PROBLEM
Lines from the line with "(fun k _ => padicValuation_phiWeight_le" to the line with "exact _root_.zero_le" in the entries below, and only those, must be output exactly, with both ends included.

Stored data entries
┏━━

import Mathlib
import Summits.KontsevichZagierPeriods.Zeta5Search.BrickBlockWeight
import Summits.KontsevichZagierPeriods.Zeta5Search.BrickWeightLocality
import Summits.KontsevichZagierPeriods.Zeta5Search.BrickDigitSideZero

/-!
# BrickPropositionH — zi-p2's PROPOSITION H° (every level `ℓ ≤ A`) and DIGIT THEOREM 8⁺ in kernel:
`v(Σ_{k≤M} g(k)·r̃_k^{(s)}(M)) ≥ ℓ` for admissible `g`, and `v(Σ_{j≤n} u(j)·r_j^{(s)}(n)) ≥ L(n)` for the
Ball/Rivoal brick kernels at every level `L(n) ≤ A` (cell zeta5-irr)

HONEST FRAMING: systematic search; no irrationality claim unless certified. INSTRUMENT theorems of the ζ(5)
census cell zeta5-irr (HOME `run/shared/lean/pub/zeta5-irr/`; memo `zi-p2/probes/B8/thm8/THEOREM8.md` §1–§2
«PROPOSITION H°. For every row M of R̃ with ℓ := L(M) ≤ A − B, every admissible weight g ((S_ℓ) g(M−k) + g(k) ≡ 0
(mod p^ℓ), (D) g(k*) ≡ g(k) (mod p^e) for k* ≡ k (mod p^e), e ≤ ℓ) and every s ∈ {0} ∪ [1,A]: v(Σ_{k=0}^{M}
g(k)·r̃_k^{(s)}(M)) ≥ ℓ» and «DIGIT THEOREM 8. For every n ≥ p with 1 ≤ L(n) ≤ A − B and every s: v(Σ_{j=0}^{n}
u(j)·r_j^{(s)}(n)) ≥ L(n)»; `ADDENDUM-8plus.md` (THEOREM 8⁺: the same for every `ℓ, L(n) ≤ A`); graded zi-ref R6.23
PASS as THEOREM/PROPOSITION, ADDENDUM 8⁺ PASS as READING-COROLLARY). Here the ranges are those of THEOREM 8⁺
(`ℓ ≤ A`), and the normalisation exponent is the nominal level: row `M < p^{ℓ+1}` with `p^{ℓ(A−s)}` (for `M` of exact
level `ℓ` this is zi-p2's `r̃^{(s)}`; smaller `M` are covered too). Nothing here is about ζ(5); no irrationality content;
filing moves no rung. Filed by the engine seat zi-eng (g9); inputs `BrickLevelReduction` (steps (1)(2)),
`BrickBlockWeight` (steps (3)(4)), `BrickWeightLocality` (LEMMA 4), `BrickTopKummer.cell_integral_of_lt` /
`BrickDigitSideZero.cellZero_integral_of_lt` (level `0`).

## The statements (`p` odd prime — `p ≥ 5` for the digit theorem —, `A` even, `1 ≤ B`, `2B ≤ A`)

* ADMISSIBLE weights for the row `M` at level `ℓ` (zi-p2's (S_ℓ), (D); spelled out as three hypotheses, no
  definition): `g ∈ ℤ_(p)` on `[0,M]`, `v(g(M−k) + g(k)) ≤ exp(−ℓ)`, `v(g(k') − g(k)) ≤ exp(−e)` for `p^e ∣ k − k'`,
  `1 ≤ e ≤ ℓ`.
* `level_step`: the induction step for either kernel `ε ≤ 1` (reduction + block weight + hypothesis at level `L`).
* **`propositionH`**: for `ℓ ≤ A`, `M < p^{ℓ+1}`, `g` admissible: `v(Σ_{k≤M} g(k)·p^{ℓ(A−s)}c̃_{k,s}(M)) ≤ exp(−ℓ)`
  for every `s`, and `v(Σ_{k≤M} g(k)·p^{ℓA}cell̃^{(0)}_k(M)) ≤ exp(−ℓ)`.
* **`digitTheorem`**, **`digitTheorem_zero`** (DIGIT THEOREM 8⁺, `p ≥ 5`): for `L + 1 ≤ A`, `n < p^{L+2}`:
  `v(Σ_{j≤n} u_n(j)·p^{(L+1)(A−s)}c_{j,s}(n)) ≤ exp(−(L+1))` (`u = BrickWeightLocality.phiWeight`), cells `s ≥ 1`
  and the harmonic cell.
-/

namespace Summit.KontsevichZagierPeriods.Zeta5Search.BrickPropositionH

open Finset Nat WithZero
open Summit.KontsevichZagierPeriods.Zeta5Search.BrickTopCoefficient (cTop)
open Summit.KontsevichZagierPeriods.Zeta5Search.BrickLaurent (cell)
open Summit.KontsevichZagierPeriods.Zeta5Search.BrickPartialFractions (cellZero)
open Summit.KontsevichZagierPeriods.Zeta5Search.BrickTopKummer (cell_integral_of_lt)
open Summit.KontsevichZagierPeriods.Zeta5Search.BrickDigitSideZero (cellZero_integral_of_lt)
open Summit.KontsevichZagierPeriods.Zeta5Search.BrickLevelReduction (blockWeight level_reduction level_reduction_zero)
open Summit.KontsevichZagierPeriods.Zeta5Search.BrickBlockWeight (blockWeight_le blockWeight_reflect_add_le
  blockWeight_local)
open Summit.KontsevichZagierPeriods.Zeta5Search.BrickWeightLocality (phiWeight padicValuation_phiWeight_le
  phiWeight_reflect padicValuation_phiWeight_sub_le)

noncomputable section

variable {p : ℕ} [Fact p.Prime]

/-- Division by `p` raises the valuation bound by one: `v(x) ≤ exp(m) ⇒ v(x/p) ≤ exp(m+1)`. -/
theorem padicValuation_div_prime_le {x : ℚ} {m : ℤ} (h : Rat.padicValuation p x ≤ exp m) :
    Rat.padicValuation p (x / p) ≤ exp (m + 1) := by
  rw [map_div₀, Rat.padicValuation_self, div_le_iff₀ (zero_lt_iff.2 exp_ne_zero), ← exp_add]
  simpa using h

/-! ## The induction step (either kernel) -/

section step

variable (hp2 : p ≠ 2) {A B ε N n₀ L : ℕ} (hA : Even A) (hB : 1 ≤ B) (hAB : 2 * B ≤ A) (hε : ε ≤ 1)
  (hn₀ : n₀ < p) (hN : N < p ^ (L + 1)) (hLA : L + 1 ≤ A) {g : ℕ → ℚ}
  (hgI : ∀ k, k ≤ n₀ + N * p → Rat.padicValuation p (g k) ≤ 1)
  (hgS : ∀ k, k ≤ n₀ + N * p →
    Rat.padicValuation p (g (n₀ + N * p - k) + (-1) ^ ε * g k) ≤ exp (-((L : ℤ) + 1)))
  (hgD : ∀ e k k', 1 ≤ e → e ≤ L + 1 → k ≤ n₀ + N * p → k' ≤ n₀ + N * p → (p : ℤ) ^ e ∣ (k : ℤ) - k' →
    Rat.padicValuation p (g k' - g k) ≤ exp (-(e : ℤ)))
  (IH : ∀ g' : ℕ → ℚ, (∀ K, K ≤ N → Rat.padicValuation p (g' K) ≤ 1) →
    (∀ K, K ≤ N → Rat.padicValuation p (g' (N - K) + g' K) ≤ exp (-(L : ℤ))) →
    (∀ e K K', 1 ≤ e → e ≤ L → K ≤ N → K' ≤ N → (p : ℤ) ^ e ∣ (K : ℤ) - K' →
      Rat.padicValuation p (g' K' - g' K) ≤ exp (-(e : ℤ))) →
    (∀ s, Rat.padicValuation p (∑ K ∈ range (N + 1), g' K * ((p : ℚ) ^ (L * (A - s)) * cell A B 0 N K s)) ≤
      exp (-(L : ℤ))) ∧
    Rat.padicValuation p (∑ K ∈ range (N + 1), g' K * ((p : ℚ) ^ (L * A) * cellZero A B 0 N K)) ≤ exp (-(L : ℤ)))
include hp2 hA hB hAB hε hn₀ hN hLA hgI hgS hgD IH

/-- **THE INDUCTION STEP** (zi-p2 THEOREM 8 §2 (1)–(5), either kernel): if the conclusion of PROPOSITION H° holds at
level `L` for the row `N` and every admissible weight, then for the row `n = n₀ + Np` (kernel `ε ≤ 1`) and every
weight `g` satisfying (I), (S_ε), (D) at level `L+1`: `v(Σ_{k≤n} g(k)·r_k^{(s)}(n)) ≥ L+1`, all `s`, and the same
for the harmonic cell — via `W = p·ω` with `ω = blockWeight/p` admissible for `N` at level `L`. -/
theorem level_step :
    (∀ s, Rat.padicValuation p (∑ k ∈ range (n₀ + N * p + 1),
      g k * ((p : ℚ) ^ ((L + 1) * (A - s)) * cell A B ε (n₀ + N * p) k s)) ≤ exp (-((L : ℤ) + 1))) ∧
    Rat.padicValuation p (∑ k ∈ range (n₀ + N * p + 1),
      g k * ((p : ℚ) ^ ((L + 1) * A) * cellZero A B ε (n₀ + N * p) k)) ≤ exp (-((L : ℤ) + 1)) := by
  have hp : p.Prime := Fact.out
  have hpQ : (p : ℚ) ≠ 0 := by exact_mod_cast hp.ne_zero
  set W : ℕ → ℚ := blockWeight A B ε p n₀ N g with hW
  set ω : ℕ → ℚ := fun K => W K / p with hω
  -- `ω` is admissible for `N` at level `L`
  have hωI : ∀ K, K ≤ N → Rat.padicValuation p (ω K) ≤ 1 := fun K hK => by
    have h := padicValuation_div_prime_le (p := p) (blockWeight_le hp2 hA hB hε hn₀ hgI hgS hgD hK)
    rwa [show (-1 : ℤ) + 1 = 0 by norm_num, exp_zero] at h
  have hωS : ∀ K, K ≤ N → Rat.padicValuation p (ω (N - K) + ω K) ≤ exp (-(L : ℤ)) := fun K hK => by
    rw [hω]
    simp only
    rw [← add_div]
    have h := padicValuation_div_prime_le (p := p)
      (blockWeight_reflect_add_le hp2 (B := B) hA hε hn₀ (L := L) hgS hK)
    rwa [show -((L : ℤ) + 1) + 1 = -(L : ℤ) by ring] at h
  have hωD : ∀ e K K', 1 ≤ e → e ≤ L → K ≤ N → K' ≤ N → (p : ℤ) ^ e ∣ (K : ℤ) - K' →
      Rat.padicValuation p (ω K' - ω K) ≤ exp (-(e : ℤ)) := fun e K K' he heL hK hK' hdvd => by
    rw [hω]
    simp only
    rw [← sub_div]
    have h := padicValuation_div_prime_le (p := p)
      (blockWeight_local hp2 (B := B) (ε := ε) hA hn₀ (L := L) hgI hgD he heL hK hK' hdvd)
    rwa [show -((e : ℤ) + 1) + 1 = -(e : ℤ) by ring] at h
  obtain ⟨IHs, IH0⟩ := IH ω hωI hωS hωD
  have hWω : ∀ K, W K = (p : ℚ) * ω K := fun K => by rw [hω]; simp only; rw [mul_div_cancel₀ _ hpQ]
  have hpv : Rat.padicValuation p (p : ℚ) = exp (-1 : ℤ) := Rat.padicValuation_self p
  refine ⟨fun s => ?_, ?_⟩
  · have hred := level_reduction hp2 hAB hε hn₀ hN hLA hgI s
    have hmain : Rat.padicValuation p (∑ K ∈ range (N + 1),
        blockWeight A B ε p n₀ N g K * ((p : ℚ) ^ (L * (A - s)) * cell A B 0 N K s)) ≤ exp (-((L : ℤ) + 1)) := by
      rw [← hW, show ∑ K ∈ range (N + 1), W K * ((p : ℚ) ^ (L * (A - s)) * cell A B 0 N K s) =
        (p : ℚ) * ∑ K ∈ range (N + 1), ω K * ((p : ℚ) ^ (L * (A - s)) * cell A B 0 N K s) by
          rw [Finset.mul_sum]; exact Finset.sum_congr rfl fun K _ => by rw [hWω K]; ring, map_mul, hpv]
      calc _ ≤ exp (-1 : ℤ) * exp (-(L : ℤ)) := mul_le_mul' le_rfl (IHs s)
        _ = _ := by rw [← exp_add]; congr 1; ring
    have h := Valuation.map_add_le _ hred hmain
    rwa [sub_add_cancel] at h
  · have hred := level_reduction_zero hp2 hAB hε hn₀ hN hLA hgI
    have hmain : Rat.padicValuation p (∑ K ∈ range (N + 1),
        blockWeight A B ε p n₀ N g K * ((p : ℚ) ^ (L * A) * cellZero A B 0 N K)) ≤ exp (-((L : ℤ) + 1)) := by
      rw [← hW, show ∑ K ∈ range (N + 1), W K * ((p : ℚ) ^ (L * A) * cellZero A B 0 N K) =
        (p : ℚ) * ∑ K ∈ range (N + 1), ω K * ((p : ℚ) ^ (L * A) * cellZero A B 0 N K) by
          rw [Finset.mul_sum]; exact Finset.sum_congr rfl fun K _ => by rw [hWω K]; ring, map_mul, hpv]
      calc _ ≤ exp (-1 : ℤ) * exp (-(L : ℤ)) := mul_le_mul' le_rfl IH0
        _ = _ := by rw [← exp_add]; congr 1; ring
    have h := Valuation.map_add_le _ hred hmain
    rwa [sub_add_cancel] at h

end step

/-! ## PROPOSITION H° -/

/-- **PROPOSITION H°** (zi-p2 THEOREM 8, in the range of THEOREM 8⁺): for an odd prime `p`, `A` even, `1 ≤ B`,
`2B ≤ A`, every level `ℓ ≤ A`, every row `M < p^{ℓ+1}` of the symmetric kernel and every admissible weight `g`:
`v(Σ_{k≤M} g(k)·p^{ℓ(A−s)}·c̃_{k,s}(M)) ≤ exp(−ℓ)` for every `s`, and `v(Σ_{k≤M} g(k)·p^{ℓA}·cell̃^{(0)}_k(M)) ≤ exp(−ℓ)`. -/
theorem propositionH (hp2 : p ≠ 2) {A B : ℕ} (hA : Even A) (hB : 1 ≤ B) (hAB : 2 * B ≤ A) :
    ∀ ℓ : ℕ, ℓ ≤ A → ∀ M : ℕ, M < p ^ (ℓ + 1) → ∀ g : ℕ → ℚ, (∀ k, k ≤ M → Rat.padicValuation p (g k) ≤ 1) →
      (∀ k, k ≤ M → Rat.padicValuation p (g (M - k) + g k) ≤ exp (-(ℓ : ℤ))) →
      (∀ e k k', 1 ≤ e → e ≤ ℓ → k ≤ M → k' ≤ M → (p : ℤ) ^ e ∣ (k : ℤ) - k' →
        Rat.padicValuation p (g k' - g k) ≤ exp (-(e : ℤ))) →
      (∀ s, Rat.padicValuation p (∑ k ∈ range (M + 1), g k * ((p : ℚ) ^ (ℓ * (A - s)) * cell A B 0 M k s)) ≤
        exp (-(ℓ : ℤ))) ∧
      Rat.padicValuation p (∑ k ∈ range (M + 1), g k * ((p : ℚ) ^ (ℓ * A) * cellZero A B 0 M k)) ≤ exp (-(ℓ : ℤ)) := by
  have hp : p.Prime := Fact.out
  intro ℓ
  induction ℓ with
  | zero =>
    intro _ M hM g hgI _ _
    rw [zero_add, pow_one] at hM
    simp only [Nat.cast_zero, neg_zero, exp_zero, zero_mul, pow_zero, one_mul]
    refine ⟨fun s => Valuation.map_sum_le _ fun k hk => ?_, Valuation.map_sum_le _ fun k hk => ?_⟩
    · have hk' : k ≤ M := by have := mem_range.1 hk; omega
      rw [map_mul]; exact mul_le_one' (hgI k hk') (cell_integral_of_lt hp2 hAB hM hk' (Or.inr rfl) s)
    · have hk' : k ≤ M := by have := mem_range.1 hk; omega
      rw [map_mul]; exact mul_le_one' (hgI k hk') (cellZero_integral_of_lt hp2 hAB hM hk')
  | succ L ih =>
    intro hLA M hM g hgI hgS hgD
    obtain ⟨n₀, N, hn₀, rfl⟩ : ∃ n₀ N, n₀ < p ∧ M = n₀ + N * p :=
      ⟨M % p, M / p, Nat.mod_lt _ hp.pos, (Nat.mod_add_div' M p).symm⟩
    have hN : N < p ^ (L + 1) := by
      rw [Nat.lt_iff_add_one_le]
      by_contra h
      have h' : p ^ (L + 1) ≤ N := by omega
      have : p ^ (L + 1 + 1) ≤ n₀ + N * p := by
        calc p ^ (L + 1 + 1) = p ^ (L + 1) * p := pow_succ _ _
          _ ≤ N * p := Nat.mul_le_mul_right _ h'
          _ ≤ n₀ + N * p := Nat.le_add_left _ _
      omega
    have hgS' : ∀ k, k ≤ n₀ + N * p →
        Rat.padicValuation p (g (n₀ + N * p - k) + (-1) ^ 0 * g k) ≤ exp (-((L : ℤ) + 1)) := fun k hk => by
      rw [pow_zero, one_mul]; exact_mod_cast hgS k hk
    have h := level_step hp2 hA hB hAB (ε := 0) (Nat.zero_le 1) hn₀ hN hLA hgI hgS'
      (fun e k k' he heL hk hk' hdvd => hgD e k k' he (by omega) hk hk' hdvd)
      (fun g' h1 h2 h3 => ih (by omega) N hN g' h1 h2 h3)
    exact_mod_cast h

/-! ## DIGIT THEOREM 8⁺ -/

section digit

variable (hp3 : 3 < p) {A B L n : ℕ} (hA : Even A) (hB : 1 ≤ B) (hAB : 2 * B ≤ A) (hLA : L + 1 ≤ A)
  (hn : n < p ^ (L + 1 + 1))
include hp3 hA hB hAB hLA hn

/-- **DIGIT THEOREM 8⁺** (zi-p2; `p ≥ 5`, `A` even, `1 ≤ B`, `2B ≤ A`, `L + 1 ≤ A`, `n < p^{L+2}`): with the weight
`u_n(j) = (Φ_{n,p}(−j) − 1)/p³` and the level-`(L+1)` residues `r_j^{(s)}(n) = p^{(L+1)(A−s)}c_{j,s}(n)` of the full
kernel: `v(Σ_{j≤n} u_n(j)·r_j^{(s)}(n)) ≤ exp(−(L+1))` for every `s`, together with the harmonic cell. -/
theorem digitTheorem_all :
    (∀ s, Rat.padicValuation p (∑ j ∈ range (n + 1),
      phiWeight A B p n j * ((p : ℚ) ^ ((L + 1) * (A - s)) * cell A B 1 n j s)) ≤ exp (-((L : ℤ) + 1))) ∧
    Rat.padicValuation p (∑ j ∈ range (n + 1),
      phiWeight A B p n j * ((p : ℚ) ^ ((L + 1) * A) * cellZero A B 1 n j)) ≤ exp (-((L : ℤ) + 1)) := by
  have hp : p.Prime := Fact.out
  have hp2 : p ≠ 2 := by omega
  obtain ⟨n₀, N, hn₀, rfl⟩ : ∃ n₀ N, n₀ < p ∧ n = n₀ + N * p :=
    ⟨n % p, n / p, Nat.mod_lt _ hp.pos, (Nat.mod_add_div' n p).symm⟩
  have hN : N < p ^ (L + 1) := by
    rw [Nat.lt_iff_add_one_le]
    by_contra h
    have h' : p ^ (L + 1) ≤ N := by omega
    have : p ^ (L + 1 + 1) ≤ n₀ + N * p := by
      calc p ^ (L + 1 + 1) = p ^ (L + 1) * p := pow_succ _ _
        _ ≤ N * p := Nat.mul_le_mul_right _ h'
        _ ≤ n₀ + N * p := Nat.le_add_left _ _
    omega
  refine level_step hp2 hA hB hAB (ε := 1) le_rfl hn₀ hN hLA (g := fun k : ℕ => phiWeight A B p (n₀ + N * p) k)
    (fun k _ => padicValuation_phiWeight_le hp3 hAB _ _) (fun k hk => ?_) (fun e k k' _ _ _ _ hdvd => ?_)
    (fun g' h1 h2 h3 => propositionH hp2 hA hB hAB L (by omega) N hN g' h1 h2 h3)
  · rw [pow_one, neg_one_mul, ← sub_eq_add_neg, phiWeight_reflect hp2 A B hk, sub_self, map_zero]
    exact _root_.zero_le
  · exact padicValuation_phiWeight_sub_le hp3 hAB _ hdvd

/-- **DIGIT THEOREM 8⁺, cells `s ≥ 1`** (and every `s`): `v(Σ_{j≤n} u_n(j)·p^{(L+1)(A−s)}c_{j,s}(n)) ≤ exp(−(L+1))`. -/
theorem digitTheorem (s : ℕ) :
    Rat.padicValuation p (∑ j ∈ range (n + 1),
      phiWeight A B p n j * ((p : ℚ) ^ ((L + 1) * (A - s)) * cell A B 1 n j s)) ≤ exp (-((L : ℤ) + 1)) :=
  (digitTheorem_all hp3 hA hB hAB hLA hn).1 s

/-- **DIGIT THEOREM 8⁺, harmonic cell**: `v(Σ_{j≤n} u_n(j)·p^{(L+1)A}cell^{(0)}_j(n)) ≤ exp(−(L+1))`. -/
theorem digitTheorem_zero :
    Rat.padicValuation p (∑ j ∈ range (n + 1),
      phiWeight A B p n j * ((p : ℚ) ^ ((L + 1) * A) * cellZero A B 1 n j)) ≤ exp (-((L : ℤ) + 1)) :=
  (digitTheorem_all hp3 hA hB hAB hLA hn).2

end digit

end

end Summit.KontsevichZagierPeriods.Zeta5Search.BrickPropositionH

┗━━

REPLY
    (fun k _ => padicValuation_phiWeight_le hp3 hAB _ _) (fun k hk => ?_) (fun e k k' _ _ _ _ hdvd => ?_)
    (fun g' h1 h2 h3 => propositionH hp2 hA hB hAB L (by omega) N hN g' h1 h2 h3)
  · rw [pow_one, neg_one_mul, ← sub_eq_add_neg, phiWeight_reflect hp2 A B hk, sub_self, map_zero]
    exact _root_.zero_le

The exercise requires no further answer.